- WORK REQUEST
Every line below containing the word "Finset" should be found and copied.

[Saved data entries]
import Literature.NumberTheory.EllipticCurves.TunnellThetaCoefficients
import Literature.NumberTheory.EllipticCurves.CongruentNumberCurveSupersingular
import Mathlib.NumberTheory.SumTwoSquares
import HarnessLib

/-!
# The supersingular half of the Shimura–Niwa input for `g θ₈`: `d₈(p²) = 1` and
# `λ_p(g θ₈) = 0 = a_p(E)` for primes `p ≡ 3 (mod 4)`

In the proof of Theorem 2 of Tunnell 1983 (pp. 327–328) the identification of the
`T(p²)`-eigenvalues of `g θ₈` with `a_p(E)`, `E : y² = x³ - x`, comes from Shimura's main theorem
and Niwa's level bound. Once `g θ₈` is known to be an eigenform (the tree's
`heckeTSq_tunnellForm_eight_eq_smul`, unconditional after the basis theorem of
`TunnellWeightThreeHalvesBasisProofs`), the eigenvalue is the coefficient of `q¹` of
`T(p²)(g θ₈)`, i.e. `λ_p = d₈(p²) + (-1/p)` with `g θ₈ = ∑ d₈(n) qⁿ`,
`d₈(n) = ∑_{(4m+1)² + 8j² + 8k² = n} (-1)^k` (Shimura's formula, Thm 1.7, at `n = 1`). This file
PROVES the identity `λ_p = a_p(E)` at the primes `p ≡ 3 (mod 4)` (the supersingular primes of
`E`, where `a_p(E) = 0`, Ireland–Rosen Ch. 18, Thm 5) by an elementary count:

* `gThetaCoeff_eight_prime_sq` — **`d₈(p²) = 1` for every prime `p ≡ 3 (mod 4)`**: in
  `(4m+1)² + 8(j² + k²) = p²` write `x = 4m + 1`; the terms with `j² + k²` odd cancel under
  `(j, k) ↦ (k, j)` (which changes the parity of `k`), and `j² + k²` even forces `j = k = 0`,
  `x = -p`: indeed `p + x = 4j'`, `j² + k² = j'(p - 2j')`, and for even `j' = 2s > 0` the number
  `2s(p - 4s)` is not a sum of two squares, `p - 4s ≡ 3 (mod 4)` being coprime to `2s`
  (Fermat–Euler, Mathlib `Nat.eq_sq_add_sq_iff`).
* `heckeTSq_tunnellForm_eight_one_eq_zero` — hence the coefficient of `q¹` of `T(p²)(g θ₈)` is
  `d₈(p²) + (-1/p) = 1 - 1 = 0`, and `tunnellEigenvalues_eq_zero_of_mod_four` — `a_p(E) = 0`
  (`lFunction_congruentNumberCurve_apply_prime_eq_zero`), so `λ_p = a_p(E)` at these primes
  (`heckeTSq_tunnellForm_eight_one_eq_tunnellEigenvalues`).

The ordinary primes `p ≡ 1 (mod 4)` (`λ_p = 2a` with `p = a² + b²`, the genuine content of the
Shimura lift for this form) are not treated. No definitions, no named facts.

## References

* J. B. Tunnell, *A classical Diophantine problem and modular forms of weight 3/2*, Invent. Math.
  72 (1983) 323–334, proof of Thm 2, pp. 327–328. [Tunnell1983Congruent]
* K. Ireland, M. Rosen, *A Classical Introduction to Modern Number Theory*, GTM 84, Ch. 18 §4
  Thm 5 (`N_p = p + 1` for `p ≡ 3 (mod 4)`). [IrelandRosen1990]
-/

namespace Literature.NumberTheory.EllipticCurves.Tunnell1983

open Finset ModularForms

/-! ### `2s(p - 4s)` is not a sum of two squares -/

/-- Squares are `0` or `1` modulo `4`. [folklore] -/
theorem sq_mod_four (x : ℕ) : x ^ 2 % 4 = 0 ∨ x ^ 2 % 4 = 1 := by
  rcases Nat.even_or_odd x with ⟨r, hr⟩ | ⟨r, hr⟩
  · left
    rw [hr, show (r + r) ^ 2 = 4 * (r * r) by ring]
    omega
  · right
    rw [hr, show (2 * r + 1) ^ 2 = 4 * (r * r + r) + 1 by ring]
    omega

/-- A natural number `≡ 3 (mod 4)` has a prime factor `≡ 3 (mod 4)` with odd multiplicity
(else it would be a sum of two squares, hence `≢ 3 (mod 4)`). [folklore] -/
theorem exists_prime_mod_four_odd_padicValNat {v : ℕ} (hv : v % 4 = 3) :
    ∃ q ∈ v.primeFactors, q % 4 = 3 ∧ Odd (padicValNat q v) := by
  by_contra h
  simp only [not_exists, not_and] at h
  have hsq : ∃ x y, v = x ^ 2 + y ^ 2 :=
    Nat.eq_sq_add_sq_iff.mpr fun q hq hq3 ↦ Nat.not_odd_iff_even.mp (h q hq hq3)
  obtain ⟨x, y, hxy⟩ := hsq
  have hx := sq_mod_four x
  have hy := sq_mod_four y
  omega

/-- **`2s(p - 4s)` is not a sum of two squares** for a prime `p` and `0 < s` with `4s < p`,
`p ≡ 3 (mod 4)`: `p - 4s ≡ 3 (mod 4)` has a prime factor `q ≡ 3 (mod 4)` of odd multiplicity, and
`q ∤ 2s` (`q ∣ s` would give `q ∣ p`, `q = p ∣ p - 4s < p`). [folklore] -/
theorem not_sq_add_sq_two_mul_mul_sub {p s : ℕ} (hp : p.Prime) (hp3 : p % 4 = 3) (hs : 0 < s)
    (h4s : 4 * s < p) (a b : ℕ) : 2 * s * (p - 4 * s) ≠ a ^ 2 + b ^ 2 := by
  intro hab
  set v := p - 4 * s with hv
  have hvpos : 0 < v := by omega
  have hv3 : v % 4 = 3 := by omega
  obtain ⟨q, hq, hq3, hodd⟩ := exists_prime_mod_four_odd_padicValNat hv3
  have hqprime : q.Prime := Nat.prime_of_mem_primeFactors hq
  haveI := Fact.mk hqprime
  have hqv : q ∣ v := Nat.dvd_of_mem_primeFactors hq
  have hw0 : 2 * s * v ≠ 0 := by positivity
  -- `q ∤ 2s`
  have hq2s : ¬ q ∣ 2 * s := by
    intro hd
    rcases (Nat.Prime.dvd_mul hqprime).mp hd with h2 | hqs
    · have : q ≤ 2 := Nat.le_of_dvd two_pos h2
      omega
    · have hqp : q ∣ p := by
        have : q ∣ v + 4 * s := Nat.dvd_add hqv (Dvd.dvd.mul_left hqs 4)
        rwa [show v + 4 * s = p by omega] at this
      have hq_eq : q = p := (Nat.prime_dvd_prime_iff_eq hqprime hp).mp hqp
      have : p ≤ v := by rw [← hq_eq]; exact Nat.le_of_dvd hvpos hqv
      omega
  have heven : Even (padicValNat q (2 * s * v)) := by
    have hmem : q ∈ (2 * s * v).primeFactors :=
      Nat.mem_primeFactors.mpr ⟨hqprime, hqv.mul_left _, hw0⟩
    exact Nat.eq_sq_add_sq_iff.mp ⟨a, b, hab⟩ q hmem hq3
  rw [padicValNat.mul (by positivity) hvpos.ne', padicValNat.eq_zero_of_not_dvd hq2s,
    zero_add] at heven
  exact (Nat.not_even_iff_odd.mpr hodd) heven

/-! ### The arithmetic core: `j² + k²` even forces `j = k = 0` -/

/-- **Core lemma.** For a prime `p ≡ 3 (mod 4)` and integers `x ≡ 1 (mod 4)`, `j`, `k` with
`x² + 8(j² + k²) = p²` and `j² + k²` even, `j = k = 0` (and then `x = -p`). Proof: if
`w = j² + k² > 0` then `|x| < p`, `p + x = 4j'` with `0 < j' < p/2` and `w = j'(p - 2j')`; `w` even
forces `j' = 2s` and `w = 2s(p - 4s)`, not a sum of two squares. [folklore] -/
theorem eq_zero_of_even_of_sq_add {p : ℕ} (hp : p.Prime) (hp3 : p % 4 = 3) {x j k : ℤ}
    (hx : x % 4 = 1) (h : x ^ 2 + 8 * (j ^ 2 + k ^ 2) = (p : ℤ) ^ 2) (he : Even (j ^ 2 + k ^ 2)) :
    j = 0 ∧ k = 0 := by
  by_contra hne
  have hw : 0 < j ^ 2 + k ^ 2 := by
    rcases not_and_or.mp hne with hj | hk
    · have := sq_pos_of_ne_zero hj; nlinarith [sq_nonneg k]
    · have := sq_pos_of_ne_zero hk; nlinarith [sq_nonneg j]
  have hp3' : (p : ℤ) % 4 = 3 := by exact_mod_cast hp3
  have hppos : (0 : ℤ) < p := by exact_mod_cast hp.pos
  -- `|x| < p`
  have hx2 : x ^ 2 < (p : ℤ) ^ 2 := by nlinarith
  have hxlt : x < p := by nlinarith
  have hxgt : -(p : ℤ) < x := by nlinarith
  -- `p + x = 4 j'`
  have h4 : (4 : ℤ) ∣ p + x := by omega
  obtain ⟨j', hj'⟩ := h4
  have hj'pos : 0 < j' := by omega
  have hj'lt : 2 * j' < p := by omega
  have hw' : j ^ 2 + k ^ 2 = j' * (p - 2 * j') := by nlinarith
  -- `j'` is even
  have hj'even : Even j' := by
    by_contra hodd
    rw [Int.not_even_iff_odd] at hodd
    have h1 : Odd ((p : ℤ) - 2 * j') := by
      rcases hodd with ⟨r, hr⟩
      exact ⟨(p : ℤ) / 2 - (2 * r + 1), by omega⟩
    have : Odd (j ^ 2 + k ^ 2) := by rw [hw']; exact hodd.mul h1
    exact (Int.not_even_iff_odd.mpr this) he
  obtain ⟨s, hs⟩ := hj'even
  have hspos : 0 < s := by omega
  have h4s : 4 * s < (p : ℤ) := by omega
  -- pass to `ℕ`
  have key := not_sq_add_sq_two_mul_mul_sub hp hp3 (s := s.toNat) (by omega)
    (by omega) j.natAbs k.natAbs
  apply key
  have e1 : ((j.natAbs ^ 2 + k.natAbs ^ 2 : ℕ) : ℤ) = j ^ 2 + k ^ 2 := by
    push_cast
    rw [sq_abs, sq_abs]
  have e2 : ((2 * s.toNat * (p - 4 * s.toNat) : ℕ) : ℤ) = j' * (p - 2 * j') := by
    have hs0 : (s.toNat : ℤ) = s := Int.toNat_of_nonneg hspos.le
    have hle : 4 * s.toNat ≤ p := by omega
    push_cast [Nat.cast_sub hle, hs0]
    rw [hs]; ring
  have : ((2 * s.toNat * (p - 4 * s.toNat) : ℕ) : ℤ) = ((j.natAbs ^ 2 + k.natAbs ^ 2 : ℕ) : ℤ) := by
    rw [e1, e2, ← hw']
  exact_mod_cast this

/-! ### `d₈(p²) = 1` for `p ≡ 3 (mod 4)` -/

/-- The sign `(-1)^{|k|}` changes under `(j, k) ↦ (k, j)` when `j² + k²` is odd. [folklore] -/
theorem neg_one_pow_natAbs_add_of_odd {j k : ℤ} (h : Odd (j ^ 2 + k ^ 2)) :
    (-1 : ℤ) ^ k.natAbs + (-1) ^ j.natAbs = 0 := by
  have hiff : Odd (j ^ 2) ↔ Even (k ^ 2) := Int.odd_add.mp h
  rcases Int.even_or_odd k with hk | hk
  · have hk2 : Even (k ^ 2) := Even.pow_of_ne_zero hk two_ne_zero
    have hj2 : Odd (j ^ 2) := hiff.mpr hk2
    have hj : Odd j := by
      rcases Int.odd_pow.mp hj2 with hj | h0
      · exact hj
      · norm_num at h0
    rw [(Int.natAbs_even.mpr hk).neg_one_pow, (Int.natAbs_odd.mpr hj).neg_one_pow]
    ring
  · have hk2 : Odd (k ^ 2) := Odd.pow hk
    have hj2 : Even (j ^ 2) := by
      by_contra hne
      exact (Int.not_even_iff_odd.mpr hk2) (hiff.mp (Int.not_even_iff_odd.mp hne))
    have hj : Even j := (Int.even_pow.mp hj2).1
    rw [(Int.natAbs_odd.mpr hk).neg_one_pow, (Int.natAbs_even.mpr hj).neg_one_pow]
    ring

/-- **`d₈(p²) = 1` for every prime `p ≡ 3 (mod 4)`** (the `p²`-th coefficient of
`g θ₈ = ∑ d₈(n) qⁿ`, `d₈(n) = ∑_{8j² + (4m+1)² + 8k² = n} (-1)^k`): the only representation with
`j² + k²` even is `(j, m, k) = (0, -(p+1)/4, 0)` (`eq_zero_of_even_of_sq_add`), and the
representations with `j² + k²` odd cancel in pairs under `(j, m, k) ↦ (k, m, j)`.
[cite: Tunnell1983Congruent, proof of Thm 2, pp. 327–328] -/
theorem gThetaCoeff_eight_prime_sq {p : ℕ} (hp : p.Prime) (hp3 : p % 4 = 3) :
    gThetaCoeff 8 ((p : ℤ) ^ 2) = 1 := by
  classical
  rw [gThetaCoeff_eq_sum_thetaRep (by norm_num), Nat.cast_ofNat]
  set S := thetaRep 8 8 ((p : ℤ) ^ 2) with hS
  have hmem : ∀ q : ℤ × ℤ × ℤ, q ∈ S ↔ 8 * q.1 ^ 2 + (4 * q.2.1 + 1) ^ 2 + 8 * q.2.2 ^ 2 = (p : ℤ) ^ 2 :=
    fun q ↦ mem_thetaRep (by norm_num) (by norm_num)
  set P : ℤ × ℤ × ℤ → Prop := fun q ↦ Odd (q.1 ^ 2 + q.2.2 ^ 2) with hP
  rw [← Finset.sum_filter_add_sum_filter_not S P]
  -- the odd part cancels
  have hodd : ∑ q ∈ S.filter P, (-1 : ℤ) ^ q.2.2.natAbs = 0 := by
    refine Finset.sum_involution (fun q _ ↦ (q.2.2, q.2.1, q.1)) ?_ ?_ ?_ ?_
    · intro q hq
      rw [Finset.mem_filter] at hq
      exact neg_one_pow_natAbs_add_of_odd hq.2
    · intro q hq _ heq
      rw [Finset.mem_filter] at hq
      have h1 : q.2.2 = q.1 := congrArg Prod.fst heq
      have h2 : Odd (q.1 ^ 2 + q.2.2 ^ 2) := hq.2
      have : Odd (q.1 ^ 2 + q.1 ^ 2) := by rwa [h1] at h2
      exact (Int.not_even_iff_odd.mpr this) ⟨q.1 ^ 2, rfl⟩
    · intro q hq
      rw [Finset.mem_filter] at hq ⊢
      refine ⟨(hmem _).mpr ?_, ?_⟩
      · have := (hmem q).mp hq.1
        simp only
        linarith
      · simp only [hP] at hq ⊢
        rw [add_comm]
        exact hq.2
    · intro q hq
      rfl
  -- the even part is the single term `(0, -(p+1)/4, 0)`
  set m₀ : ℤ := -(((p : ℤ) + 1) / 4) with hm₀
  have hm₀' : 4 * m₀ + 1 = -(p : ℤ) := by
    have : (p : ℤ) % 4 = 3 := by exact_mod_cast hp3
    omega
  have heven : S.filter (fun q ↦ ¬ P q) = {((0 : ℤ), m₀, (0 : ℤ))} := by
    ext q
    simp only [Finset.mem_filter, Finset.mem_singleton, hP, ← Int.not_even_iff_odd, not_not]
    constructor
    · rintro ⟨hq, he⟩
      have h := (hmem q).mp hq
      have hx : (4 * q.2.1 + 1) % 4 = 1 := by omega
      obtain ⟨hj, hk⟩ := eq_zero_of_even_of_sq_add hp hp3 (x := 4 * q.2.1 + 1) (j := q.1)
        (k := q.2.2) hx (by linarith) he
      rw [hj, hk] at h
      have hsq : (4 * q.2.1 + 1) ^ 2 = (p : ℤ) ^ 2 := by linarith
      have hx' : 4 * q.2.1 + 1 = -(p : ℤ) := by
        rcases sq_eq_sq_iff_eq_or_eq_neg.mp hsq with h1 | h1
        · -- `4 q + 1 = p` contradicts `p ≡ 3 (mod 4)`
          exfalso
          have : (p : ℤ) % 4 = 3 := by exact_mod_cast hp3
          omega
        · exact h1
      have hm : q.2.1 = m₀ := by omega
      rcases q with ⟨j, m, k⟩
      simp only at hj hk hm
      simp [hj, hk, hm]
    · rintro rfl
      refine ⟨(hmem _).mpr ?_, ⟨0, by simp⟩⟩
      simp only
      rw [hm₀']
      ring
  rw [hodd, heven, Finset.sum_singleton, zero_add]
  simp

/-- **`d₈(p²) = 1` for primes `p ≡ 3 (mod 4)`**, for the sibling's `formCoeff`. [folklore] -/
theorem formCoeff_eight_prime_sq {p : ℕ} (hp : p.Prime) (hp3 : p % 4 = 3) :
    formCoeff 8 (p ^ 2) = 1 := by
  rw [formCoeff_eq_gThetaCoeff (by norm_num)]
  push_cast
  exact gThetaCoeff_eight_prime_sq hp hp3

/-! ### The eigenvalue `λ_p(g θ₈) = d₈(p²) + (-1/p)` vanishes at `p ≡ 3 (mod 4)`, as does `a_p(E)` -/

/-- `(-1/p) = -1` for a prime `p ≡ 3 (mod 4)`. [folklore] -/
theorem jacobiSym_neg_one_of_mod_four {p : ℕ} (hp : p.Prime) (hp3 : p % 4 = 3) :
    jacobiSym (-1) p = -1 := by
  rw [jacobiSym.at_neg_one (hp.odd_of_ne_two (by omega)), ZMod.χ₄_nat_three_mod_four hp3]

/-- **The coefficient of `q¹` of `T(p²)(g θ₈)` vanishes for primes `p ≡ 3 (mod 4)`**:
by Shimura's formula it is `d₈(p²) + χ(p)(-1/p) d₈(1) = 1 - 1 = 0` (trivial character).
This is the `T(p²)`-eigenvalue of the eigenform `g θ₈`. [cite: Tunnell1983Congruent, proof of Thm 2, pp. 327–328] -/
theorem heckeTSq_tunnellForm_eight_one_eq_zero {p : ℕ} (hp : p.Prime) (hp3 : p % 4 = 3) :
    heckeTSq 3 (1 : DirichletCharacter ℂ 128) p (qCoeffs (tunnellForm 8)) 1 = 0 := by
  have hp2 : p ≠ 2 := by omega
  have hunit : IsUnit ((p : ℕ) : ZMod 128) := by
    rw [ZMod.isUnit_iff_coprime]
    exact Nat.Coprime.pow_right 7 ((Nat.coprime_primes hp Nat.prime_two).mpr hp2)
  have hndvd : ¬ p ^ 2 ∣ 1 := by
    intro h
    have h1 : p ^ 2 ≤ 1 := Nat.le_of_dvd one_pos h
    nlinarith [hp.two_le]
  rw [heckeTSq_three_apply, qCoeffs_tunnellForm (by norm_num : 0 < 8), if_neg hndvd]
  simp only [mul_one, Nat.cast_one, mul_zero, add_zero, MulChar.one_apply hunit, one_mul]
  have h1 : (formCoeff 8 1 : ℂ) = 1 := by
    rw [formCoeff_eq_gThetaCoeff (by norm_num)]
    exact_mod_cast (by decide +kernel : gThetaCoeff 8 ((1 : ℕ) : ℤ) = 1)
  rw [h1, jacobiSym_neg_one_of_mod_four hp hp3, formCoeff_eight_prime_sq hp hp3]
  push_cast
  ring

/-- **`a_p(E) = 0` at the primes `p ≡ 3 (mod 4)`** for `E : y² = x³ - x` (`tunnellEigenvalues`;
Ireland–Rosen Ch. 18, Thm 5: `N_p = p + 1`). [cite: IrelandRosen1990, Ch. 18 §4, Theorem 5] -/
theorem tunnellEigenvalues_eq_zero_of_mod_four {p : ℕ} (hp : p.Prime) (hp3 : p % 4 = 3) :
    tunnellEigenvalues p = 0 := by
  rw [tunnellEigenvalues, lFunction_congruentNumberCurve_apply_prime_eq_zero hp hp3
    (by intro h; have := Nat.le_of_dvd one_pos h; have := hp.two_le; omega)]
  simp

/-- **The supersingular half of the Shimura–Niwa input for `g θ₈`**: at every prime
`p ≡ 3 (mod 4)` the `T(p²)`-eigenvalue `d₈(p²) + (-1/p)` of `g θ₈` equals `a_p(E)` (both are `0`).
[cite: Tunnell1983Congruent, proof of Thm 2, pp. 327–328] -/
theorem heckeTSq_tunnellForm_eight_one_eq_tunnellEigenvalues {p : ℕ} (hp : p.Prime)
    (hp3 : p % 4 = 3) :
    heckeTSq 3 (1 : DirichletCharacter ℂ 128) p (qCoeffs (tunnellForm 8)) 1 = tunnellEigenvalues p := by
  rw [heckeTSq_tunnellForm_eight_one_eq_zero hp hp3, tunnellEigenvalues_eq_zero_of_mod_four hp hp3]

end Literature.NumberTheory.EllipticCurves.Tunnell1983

- COMPLETED TASK
open Finset ModularForms
  rw [← Finset.sum_filter_add_sum_filter_not S P]
    refine Finset.sum_involution (fun q _ ↦ (q.2.2, q.2.1, q.1)) ?_ ?_ ?_ ?_
      rw [Finset.mem_filter] at hq
      rw [Finset.mem_filter] at hq
      rw [Finset.mem_filter] at hq ⊢
    simp only [Finset.mem_filter, Finset.mem_singleton, hP, ← Int.not_even_iff_odd, not_not]
  rw [hodd, heven, Finset.sum_singleton, zero_add]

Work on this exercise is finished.